Exercise data =>
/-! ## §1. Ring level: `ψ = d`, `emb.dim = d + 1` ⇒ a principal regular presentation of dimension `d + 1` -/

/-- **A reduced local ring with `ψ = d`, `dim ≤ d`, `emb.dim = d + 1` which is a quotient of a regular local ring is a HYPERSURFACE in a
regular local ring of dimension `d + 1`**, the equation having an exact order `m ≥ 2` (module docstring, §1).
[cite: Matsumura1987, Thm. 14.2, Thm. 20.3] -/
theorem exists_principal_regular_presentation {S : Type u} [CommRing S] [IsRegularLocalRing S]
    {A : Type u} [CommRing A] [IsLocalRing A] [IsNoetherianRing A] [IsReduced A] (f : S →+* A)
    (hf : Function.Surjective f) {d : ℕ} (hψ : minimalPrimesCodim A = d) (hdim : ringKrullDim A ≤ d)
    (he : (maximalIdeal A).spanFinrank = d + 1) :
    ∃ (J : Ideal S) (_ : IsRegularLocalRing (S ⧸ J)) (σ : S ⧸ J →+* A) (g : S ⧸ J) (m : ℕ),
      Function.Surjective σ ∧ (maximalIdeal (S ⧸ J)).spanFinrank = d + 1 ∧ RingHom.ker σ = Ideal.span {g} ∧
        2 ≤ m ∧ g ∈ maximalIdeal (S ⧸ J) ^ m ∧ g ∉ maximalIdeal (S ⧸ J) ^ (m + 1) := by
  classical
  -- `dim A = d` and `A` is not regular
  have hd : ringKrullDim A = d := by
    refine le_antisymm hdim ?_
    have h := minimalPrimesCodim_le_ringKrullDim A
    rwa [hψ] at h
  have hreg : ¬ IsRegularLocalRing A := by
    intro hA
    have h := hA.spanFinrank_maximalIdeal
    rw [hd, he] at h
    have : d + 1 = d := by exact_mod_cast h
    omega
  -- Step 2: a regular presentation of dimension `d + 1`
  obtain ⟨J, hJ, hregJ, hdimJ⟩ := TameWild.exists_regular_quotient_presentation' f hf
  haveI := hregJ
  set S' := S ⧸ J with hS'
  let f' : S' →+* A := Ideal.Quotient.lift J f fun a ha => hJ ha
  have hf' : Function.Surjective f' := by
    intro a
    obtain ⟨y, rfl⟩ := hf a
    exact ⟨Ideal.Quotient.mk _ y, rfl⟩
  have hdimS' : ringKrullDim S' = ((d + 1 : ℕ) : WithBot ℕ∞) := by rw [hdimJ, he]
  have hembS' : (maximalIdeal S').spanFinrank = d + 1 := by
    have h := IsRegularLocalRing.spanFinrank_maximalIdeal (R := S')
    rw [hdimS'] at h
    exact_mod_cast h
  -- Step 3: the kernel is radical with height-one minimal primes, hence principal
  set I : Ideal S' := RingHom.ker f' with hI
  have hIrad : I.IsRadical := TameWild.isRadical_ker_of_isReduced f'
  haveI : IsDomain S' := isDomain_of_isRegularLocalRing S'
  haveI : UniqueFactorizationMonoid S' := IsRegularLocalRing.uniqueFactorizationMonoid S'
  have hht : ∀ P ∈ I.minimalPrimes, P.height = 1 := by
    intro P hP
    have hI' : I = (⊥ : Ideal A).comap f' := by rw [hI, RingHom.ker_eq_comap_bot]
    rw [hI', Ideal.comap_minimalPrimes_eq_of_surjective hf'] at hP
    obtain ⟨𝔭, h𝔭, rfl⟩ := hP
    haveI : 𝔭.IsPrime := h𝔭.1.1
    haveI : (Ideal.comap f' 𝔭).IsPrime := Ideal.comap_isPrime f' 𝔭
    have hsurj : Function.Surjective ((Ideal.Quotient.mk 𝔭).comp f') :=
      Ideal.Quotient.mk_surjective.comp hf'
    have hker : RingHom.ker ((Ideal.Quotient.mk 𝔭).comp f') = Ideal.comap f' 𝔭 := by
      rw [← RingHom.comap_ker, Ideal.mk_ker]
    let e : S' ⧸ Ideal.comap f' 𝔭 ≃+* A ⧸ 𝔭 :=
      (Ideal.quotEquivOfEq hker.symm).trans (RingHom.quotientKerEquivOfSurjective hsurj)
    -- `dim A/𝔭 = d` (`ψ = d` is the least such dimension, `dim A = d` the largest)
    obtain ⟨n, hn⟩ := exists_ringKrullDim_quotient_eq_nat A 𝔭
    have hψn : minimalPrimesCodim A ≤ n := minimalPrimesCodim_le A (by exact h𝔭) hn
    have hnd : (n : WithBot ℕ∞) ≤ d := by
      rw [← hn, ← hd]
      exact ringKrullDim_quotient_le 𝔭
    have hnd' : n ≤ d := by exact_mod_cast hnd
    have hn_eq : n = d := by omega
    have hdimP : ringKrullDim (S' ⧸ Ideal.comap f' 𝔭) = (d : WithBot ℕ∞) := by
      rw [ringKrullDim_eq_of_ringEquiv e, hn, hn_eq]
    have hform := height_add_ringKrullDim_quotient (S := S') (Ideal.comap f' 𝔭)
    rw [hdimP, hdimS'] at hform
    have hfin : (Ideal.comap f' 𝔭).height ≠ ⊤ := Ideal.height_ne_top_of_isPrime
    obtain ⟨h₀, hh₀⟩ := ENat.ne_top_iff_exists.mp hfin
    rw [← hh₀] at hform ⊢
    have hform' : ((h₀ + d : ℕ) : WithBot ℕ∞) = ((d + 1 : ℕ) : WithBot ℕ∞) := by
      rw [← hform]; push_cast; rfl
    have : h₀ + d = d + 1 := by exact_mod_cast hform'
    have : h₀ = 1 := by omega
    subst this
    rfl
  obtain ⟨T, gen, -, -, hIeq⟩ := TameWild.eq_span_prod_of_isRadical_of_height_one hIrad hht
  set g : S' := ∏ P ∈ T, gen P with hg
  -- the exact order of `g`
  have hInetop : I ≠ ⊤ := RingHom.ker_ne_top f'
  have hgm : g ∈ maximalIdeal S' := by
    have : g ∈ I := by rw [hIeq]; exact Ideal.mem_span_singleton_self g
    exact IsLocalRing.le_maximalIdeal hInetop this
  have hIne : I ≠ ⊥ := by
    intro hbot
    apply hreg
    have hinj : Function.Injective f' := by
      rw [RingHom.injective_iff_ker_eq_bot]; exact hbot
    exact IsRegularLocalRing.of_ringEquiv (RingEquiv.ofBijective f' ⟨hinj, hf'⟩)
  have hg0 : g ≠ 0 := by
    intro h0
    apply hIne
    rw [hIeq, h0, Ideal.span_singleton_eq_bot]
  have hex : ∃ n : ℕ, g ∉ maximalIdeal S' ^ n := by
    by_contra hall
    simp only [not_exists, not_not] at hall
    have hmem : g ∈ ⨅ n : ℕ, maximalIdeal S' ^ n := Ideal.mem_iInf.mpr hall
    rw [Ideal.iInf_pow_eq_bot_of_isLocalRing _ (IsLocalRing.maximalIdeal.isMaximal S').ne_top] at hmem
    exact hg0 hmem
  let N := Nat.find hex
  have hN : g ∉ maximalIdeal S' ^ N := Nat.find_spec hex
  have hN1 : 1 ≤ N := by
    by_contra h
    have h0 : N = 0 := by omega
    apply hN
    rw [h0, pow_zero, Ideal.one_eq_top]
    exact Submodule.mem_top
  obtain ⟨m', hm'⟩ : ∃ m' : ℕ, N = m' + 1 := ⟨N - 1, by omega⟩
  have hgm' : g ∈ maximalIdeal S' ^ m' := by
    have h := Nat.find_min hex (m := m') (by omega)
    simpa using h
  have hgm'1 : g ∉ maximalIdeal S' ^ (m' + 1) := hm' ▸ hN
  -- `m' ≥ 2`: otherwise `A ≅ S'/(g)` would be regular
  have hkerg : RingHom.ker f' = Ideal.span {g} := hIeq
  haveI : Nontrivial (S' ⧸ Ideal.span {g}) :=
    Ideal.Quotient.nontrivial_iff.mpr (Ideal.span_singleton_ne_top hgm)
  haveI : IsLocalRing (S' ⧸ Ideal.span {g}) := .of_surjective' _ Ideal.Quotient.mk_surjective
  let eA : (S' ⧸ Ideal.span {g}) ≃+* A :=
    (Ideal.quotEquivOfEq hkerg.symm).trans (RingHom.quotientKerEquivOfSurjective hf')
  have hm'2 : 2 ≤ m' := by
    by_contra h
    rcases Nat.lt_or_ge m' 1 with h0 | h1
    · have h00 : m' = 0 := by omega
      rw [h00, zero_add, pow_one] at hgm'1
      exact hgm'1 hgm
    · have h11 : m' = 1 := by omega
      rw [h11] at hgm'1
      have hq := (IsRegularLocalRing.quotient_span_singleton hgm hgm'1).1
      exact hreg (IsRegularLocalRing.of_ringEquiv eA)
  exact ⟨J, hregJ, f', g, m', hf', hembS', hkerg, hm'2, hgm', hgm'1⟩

Your assignment =>
Return each line from the records that includes the word "hfin".

Answer to the problem =>
    have hfin : (Ideal.comap f' 𝔭).height ≠ ⊤ := Ideal.height_ne_top_of_isPrime
    obtain ⟨h₀, hh₀⟩ := ENat.ne_top_iff_exists.mp hfin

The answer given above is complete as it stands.